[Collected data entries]
/-- **The slot's small datum EXISTS when the line is positive at `v₁`** (`R` nonempty, `S` empty): theta-1's linearised datum
`linWeil` of `U(Fin 2, Unit) × U(R, ∅)` (tree `isArchWeilDatum_linWeil_neg_card`, vacuum exponents `(0, −|R|, 0, 0)`), whose operators
are scalar multiples of the continuous vacuum section. -/
theorem exists_isArchWeilDatum_lineSlot [Nonempty R] [IsEmpty S] :
    ∃ ω₁ : Representation ℂ (Ginf (Fin 2) Unit R S) (SchwartzMap (DPIdx (Fin 2) Unit R S → ℝ) ℂ),
      IsArchWeilDatum (ι𝕎 (Fin 2) Unit R S) ω₁ ∧ ∀ u, Continuous (ω₁ u) := by
  obtain ⟨ω, hω, -, hlin⟩ := isArchWeilDatum_linWeil_neg_card (P := Fin 2) (Q := Unit) (R := R) (S := S) 0 ()
  refine ⟨ω, hω, fun g => ?_⟩
  have h1 : ∀ f, ω g f = linPhase R S () (-((Fintype.card R : ℕ) : ℤ)) g •
      vacSection (fun g : Ginf (Fin 2) Unit R S => (⇑((ι𝕎 (Fin 2) Unit R S g).1 :
        ((DPIdx (Fin 2) Unit R S → ℝ) × (DPIdx (Fin 2) Unit R S → ℝ)) ≃ₗ[ℝ] (DPIdx (Fin 2) Unit R S → ℝ) × (DPIdx (Fin 2) Unit R S → ℝ)) :
          PhaseMap (DPIdx (Fin 2) Unit R S))) g f := fun f => by
    rw [hlin g, linWeil_apply]
  exact ((vacSection _ g).continuous.const_smul _).congr fun f => by simpa only [Pi.smul_apply] using (h1 f).symm

end LineSlot

/-! ## § 2 The assembled terms for lines 0 and 1 -/

section Line

variable (hHD : exists_isReal_hodgeModel) (hI : hodgePQ_independent_of_hodgeModel)
  (h₁ : BallQuotientUniformised)  (h₃ : CMAbelianVarietyRealised)

variable {L : CMField} {ι₁ : L →+* ℂ} (V : HermSpace3 L ι₁) (c : SeesawCtx L)
  (hGR : (cmSplittingDatum (L : Type) finProdFinEquiv (frameD V) (frameD_real V) (frameD_ne V) (dW c.D) (dW_real c.D)
    (dW_ne c.D)).CompatibleSplitting)
  (hGR₀ : (cmSplittingDatum (L : Type) (e₁) (frameD V) (frameD_real V) (frameD_ne V) (lineVec (L : Type) (dW c.D 0))
    (fun _ => dW_real c.D 0) (fun _ => dW_ne c.D 0)).CompatibleSplitting)
  (hGR₁ : (cmSplittingDatum (L : Type) (e₁) (frameD V) (frameD_real V) (frameD_ne V) (lineVec (L : Type) (dW c.D 1))
    (fun _ => dW_real c.D 1) (fun _ => dW_ne c.D 1)).CompatibleSplitting)
  (hGR₂ : (cmSplittingDatum (L : Type) (e₁) (frameD V) (frameD_real V) (frameD_ne V) (lineVec (L : Type) (dW' c.D 0))
    (fun _ => dW'_real c.D 0) (fun _ => dW'_ne c.D 0)).CompatibleSplitting)
  (hGR₃ : (cmSplittingDatum (L : Type) (e₁) (frameD V) (frameD_real V) (frameD_ne V) (lineVec (L : Type) (dW' c.D 1))
    (fun _ => dW'_real c.D 1) (fun _ => dW'_ne c.D 1)).CompatibleSplitting)
  (η : CMAdelic (L : Type) (frameD V) × CMAdelic (L : Type) (dW c.D) →* ℂˣ)
  (hη : ∀ γU ∈ CMRat (L : Type) (frameD V), ∀ γ ∈ CMRat (L : Type) (dW c.D), η (γU, γ) = 1)
  (hηc : Continuous fun p => ((η p : ℂˣ) : ℂ))
  (h₁W : (∀ j, 0 < (ι₁ (dW c.D j)).re) ∨ ∀ j, (ι₁ (dW c.D j)).re < 0)
  (A : ∀ k : Fin 4, ArchLineInput V (lineRepD V c.D hGR hGR₀ hGR₁ hGR₂ hGR₃ η k))
  (hV : IsAnisotropic L V.Hm) (N : ℕ) (Γ₀ : Level V)

/-! ### line 0 -/

section Zero

variable
  (hlevel : ∀ δ ∈ levelImage hHD hI h₁ h₃ Γ₀ hV, ∃ x : (V.latticeModel printFact_unitaryCompact_holds).G,
    x ∈ (satLevelRegimeOf V hV Γ₀.K : Subgroup (V.latticeModel printFact_unitaryCompact_holds).G) ∧
      (archSideOf V c hGR hGR₀ hGR₁ hGR₂ hGR₃ η hη hηc h₁W A).ιinf δ * x ∈ (V.latticeModel printFact_unitaryCompact_holds).Γ)
  (Φ₁ : Module.Dual ℂ (Fin 2 → ℂ) →ₗ[ℂ]
    SchwartzMap (DPIdx (Fin 2) Unit
      (PosIdx (cmXW (L : Type) (frameD V) (lineVec (L : Type) (dW c.D 0)) (fun _ => dW_real c.D 0) ι₁ (cmPlace (L : Type) ι₁)))
      (NegIdx (cmXW (L : Type) (frameD V) (lineVec (L : Type) (dW c.D 0)) (fun _ => dW_real c.D 0) ι₁ (cmPlace (L : Type) ι₁))) → ℝ) ℂ)
  (Φ₂ : SchwartzMap ((Fin 3 × {v : {v : InfinitePlace ↥(maximalRealSubfield L) // v.IsReal} // v ≠ cmPlace (L : Type) ι₁}) → ℝ) ℂ)
  (ℓ₀ : Module.Dual ℂ (Fin 2 → ℂ))
  (arch₀ : blockFamilyOf (L : Type) e₁ (frameD V) (frameD_real V) (frameD_ne V) (lineVec (L : Type) (dW c.D 0))
      (fun _ => dW_real c.D 0) (fun _ => dW_ne c.D 0) ι₁ (blockPosEquiv V) (blockNegEquiv V) Φ₁ Φ₂ ℓ₀ = (A 0).Φinf)
  (harch : ∀ a : UnitaryGroup.arch (↥(maximalRealSubfield L)) L (IsCMField.complexConj L) 3 V.Hm,
    UnitaryGroup.archAt (↥(maximalRealSubfield L)) L (IsCMField.complexConj L) 3 V.Hm (UnitaryGroup.cmPlace (L : Type) ι₁)
        (NumberField.complexConj_smul_infinitePlace (L : Type) _) (IsCMField.complexConj_ne_one (L : Type)) a = 1 →
    ∀ ℓ, ((archSideOf V c hGR hGR₀ hGR₁ hGR₂ hGR₃ η hη hηc h₁W A).P 0).ω
        (HodgeCM.Adelic.regimeEquiv L V.Hm hV
          (UnitaryGroup.archToAdelic (↥(maximalRealSubfield L)) L (IsCMField.complexConj L) 3 V.Hm a), 1)
        (testFun (↥(maximalRealSubfield L)) (Fin 3)
          (blockFamilyOf (L : Type) e₁ (frameD V) (frameD_real V) (frameD_ne V) (lineVec (L : Type) (dW c.D 0))
            (fun _ => dW_real c.D 0) (fun _ => dW_ne c.D 0) ι₁ (blockPosEquiv V) (blockNegEquiv V) Φ₁ Φ₂ ℓ) (A 0).x₀ N) =
      testFun (↥(maximalRealSubfield L)) (Fin 3)
        (blockFamilyOf (L : Type) e₁ (frameD V) (frameD_real V) (frameD_ne V) (lineVec (L : Type) (dW c.D 0))
          (fun _ => dW_real c.D 0) (fun _ => dW_ne c.D 0) ι₁ (blockPosEquiv V) (blockNegEquiv V) Φ₁ Φ₂ ℓ) (A 0).x₀ N)
  (hfin : ∀ kf : UnitaryGroup.finAdelic (↥(maximalRealSubfield L)) L (IsCMField.complexConj L) 3 V.Hm, kf ∈ Γ₀.K →
    ∀ Φinf : 𝓢((Fin 3 → mixedSpace (↥(maximalRealSubfield L))), ℂ),
      ((archSideOf V c hGR hGR₀ hGR₁ hGR₂ hGR₃ η hη hηc h₁W A).P 0).ω
          (HodgeCM.Adelic.regimeEquiv L V.Hm hV
            (UnitaryGroup.finAdelicToAdelic (↥(maximalRealSubfield L)) L (IsCMField.complexConj L) 3 V.Hm kf), 1)
          (testFun (↥(maximalRealSubfield L)) (Fin 3) Φinf (A 0).x₀ N) =
        testFun (↥(maximalRealSubfield L)) (Fin 3) Φinf (A 0).x₀ N)
  (hsec : ∀ u : stabilizer U21 x₀,
    cmBlockSection (L : Type) (frameD V) (frameD_real V) (frameD_ne V) (lineVec (L : Type) (dW c.D 0)) (fun _ => dW_real c.D 0)
        (fun _ => dW_ne c.D 0) ι₁ (blockPosEquiv V) (blockNegEquiv V) (u21FrameEquiv (u : U21), 1) = (archSectionFrameOf V u, 1))
  {ev : VacExponents}
  (hK : ∀ (kk : DPK (Fin 2) Unit
      (PosIdx (cmXW (L : Type) (frameD V) (lineVec (L : Type) (dW c.D 0)) (fun _ => dW_real c.D 0) ι₁ (cmPlace (L : Type) ι₁)))
      (NegIdx (cmXW (L : Type) (frameD V) (lineVec (L : Type) (dW c.D 0)) (fun _ => dW_real c.D 0) ι₁ (cmPlace (L : Type) ι₁))))
    (Φ : SchwartzMap (DPIdx (Fin 2) Unit
      (PosIdx (cmXW (L : Type) (frameD V) (lineVec (L : Type) (dW c.D 0)) (fun _ => dW_real c.D 0) ι₁ (cmPlace (L : Type) ι₁)))
      (NegIdx (cmXW (L : Type) (frameD V) (lineVec (L : Type) (dW c.D 0)) (fun _ => dW_real c.D 0) ι₁ (cmPlace (L : Type) ι₁))) → ℝ) ℂ),
    cmBlockRep (L : Type) e₁ (frameD V) (frameD_real V) (frameD_ne V) (lineVec (L : Type) (dW c.D 0)) (fun _ => dW_real c.D 0)
        (fun _ => dW_ne c.D 0) hGR₀ ι₁ (blockPosEquiv V) (blockNegEquiv V)
        (cmBlockSection (L : Type) (frameD V) (frameD_real V) (frameD_ne V) (lineVec (L : Type) (dW c.D 0)) (fun _ => dW_real c.D 0)
          (fun _ => dW_ne c.D 0) ι₁ (blockPosEquiv V) (blockNegEquiv V) (κ _ _ _ _ kk)) (tensorPi Φ Φ₂) =
      tensorPi (κOp _ _ ev kk Φ) Φ₂)
  (hΦ₁ : ∀ (kV : Matrix.unitaryGroup (Fin 2) ℂ × Matrix.unitaryGroup Unit ℂ) (b : Fin 2 → ℂ),
    unitaryOpPi (dualPairι ((kV, 1) : DPK (Fin 2) Unit
        (PosIdx (cmXW (L : Type) (frameD V) (lineVec (L : Type) (dW c.D 0)) (fun _ => dW_real c.D 0) ι₁ (cmPlace (L : Type) ι₁)))
        (NegIdx (cmXW (L : Type) (frameD V) (lineVec (L : Type) (dW c.D 0)) (fun _ => dW_real c.D 0) ι₁ (cmPlace (L : Type) ι₁)))))
        (Φ₁ (dotProductEquiv ℂ (Fin 2) b)) =
      Φ₁ (dotProductEquiv ℂ (Fin 2) ((kV.1 : Matrix (Fin 2) (Fin 2) ℂ) *ᵥ b)))
  (hχ : ∀ u : stabilizer U21 x₀,
    ((lineScalar_zero V c.D hGR hGR₀ hGR₁ (eta₀ V c.D η) (u : U21) : ℂˣ) : ℂ) *
        ((matA (stabilizerEquivK21.symm u)).det ^ ev.eP * sclD (stabilizerEquivK21.symm u) ^ ev.eQ) =
      star (sclD (stabilizerEquivK21.symm u)))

**What the exercise asks:** If a line in the entries includes the word "blockPosEquiv", copy that line out.

**Answer to this task:**
      (fun _ => dW_real c.D 0) (fun _ => dW_ne c.D 0) ι₁ (blockPosEquiv V) (blockNegEquiv V) Φ₁ Φ₂ ℓ₀ = (A 0).Φinf)
            (fun _ => dW_real c.D 0) (fun _ => dW_ne c.D 0) ι₁ (blockPosEquiv V) (blockNegEquiv V) Φ₁ Φ₂ ℓ) (A 0).x₀ N) =
          (fun _ => dW_real c.D 0) (fun _ => dW_ne c.D 0) ι₁ (blockPosEquiv V) (blockNegEquiv V) Φ₁ Φ₂ ℓ) (A 0).x₀ N)
        (fun _ => dW_ne c.D 0) ι₁ (blockPosEquiv V) (blockNegEquiv V) (u21FrameEquiv (u : U21), 1) = (archSectionFrameOf V u, 1))
        (fun _ => dW_ne c.D 0) hGR₀ ι₁ (blockPosEquiv V) (blockNegEquiv V)
          (fun _ => dW_ne c.D 0) ι₁ (blockPosEquiv V) (blockNegEquiv V) (κ _ _ _ _ kk)) (tensorPi Φ Φ₂) =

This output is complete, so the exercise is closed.